#### WHAT THIS TASK INVOLVES
Reproduce, from the lines below, exactly the stretch that begins at the line containing "have happrox : ∀" and ends at the line containing "obtain ⟨W, S, hW, hS, hW0, hK⟩", both included.

(Dataset entries)

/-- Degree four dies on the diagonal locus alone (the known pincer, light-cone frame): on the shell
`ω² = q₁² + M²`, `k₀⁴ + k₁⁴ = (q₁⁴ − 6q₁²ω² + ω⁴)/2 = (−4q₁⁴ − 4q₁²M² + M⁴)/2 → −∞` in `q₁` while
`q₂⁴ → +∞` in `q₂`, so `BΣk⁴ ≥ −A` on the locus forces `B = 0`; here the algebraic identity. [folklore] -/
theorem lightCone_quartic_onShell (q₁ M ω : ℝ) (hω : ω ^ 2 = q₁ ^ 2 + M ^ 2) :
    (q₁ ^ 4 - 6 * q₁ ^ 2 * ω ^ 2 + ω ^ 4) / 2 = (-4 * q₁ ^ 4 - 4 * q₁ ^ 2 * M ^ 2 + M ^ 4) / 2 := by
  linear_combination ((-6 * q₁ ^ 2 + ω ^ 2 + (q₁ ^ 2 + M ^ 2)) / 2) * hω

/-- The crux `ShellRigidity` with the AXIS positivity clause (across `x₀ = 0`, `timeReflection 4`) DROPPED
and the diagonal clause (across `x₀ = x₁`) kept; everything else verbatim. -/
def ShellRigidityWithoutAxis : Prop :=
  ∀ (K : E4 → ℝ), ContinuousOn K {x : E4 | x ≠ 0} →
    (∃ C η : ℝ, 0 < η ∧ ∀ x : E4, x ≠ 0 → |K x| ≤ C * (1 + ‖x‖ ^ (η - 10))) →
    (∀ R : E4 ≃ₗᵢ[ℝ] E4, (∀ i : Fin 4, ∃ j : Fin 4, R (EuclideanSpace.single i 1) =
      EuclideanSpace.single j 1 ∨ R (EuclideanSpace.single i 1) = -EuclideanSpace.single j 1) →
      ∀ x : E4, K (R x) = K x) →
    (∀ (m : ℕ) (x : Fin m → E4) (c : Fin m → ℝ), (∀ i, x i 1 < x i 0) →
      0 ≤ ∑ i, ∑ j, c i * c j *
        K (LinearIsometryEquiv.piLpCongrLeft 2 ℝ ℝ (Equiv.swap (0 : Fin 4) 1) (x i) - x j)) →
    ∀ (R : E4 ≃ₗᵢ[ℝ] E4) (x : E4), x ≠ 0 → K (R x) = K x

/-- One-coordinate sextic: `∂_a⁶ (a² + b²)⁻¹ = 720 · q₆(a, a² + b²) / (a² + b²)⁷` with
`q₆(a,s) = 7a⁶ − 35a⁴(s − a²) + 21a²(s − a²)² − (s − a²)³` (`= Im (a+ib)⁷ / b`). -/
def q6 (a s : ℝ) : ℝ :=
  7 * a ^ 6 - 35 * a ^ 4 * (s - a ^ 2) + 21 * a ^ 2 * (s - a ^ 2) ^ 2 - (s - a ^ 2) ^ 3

...

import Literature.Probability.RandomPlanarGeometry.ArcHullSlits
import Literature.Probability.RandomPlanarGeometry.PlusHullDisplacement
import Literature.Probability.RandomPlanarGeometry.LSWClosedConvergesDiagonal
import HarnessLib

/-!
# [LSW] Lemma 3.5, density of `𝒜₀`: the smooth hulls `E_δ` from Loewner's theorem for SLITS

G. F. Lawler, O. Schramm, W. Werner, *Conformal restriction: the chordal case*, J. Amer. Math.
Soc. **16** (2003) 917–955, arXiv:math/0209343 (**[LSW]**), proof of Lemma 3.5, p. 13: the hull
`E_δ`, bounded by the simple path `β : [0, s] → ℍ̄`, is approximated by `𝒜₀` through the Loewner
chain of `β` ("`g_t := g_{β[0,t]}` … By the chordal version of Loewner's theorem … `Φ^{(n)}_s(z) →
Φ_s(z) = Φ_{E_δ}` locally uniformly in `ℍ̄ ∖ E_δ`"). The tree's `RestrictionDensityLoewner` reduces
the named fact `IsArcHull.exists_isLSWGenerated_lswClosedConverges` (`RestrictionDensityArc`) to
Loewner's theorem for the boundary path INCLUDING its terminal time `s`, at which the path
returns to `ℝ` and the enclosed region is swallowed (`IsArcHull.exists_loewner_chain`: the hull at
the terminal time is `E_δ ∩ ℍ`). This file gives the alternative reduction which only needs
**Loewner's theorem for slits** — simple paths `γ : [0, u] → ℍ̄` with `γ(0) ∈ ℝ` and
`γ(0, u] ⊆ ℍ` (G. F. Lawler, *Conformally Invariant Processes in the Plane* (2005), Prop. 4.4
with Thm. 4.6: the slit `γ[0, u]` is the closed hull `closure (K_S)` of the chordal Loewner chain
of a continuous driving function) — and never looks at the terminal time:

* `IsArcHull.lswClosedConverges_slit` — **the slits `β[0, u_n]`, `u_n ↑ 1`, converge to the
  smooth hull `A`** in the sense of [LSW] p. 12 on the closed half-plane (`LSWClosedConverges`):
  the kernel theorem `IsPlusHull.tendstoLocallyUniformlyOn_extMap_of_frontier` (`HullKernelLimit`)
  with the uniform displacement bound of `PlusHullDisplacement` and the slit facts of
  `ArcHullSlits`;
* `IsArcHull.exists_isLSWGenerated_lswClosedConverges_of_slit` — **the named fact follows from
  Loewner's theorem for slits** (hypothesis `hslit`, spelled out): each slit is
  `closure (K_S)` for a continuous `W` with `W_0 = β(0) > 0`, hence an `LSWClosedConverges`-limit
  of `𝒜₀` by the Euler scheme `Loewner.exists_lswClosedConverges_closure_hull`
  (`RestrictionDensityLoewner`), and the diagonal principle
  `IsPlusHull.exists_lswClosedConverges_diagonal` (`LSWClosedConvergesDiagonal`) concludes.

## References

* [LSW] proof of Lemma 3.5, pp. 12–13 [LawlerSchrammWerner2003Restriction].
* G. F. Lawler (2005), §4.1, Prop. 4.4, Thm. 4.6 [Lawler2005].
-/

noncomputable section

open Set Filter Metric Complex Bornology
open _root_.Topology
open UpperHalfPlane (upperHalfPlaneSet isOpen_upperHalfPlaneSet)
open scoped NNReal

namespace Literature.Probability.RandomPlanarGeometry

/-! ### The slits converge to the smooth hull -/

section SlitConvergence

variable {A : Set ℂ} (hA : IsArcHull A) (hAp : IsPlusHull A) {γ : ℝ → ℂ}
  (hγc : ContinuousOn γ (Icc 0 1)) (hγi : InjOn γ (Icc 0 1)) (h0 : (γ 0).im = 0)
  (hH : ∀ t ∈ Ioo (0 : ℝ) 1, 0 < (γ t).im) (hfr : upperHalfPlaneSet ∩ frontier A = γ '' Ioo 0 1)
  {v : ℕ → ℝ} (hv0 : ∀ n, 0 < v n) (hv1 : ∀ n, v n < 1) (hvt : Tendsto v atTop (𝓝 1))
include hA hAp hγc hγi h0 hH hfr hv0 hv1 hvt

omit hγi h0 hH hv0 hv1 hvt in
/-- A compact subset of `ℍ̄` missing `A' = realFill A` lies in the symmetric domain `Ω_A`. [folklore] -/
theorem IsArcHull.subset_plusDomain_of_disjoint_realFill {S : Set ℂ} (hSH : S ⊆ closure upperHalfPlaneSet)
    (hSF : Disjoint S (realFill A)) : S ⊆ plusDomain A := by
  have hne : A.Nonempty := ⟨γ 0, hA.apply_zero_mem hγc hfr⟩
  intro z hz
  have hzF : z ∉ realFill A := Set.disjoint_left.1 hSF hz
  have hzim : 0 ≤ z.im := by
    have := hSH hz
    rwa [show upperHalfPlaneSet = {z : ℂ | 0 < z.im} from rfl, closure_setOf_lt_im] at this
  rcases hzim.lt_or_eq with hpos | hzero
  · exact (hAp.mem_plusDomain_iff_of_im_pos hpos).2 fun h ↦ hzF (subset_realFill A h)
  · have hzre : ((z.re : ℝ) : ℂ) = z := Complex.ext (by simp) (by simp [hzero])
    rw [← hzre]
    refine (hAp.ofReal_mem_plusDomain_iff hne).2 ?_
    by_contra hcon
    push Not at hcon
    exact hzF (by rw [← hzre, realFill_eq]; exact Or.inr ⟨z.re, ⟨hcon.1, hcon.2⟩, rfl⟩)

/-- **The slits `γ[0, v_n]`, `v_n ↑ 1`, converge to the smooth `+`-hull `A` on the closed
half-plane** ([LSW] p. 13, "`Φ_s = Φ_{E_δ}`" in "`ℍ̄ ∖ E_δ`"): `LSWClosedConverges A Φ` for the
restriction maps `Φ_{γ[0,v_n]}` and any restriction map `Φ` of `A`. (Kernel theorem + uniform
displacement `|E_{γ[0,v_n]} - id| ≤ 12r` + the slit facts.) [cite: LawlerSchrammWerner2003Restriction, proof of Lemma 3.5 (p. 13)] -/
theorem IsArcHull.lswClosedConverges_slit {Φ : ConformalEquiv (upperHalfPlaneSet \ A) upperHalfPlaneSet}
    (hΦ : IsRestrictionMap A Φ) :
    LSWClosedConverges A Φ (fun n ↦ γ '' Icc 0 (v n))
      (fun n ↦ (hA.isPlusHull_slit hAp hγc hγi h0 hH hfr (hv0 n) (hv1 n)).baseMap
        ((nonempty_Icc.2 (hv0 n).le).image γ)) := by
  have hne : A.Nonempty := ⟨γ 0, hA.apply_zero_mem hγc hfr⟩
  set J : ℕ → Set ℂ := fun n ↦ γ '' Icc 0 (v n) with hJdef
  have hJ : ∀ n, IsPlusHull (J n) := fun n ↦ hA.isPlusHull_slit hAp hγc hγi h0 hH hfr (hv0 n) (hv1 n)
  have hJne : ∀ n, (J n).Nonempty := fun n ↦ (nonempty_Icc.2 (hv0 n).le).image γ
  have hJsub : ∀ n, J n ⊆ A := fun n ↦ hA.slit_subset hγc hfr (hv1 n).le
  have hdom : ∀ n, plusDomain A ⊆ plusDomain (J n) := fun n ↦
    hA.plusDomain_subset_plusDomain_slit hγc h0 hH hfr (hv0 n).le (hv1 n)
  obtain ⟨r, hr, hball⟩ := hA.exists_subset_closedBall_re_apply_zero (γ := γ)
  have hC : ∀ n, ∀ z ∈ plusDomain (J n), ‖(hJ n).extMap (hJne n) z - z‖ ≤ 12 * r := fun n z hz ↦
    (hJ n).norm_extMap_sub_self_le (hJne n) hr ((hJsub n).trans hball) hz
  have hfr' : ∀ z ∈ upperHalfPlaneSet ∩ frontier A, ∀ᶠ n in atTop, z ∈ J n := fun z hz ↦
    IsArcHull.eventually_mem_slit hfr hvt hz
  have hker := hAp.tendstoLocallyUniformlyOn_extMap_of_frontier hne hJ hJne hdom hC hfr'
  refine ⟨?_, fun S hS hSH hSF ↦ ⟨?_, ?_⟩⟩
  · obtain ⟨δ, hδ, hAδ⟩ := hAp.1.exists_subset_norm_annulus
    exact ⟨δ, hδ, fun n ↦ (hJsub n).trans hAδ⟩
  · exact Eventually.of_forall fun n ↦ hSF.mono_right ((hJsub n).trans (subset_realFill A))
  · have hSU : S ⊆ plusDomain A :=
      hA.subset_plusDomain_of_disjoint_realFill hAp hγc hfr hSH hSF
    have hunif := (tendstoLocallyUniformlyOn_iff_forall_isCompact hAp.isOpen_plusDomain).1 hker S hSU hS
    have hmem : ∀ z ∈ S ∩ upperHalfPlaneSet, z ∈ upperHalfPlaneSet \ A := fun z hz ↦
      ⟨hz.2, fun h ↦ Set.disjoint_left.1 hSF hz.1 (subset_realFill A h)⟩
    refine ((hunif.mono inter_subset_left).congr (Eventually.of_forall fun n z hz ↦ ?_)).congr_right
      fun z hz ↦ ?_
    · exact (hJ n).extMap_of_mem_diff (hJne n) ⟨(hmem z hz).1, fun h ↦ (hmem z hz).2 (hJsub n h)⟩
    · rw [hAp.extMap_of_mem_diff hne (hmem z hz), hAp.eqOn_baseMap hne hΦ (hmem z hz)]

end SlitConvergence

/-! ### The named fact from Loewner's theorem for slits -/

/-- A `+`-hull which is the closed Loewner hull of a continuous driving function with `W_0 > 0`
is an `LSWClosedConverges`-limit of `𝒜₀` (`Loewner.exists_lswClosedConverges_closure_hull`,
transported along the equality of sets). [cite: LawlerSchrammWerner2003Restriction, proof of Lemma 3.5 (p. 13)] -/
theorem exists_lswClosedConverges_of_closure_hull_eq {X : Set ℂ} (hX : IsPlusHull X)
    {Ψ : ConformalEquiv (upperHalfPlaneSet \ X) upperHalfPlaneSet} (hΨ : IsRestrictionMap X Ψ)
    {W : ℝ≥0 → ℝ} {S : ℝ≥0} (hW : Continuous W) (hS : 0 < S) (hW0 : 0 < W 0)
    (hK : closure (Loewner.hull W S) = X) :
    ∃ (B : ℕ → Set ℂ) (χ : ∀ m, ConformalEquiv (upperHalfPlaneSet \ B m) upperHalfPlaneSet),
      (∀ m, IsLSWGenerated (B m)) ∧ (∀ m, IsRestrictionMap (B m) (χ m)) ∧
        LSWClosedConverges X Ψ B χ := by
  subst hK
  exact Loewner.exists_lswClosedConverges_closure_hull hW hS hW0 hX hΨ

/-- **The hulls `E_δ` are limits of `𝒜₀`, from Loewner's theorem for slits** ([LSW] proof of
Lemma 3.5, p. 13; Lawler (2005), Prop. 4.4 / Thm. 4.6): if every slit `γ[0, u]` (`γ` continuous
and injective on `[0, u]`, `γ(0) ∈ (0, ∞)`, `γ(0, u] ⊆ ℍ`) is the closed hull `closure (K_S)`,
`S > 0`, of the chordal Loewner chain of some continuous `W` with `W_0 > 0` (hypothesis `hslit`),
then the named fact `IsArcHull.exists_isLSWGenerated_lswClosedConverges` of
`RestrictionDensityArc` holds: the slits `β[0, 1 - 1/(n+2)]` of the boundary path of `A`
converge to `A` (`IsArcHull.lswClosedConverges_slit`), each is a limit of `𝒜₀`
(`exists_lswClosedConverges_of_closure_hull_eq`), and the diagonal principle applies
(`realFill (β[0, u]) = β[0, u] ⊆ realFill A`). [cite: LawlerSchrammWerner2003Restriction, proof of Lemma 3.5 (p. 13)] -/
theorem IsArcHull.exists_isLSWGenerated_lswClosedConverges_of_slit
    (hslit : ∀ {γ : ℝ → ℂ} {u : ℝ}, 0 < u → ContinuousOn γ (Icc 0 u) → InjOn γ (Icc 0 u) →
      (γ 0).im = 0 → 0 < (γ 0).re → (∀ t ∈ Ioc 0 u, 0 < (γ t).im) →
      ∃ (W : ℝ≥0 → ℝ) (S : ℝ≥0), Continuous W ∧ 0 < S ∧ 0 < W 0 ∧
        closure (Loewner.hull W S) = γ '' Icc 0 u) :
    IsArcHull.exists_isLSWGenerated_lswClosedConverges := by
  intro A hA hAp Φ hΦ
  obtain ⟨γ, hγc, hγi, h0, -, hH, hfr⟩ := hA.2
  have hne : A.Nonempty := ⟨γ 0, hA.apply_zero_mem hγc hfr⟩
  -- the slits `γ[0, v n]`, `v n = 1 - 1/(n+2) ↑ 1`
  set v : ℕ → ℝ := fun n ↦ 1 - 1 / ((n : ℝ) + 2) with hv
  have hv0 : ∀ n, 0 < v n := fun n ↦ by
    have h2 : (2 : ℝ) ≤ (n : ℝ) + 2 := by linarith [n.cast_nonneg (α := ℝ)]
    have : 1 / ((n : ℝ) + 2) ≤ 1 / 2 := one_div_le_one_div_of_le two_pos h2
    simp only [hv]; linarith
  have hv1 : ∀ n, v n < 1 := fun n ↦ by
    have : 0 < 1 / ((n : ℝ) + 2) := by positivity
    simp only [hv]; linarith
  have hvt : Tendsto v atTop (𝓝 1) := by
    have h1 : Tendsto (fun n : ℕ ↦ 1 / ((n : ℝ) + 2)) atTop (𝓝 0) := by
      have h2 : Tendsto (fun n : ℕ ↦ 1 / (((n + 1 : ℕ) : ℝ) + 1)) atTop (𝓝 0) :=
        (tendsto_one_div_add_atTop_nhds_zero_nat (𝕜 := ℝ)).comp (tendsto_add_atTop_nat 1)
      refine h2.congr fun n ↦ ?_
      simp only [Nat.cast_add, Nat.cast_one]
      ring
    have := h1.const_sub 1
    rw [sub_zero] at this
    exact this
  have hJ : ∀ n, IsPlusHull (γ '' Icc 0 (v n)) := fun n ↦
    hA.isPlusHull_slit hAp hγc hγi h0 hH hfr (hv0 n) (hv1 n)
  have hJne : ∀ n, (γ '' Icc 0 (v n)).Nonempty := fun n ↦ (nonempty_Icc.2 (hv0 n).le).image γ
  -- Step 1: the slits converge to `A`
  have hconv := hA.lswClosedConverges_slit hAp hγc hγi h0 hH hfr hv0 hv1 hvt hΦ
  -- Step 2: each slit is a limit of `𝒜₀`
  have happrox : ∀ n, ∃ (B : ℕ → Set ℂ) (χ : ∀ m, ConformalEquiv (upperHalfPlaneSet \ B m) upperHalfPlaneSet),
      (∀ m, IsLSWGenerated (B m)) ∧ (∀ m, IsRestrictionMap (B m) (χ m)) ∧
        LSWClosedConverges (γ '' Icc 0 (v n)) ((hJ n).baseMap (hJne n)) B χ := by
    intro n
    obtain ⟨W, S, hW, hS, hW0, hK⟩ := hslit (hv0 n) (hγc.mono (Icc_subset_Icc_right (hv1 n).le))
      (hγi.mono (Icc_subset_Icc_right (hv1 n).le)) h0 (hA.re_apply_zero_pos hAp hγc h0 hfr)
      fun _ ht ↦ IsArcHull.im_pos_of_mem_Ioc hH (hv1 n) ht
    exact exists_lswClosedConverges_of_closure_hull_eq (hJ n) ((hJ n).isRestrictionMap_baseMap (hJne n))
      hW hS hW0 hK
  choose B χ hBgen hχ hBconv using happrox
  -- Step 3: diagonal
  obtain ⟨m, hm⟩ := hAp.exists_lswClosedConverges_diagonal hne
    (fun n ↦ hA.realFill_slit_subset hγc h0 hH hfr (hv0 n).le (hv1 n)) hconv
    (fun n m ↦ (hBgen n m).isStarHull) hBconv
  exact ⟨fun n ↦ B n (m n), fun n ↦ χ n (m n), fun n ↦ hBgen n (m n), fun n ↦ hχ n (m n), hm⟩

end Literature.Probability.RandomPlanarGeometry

#### ANSWER FOR THIS EXERCISE
  have happrox : ∀ n, ∃ (B : ℕ → Set ℂ) (χ : ∀ m, ConformalEquiv (upperHalfPlaneSet \ B m) upperHalfPlaneSet),
      (∀ m, IsLSWGenerated (B m)) ∧ (∀ m, IsRestrictionMap (B m) (χ m)) ∧
        LSWClosedConverges (γ '' Icc 0 (v n)) ((hJ n).baseMap (hJne n)) B χ := by
    intro n
    obtain ⟨W, S, hW, hS, hW0, hK⟩ := hslit (hv0 n) (hγc.mono (Icc_subset_Icc_right (hv1 n).le))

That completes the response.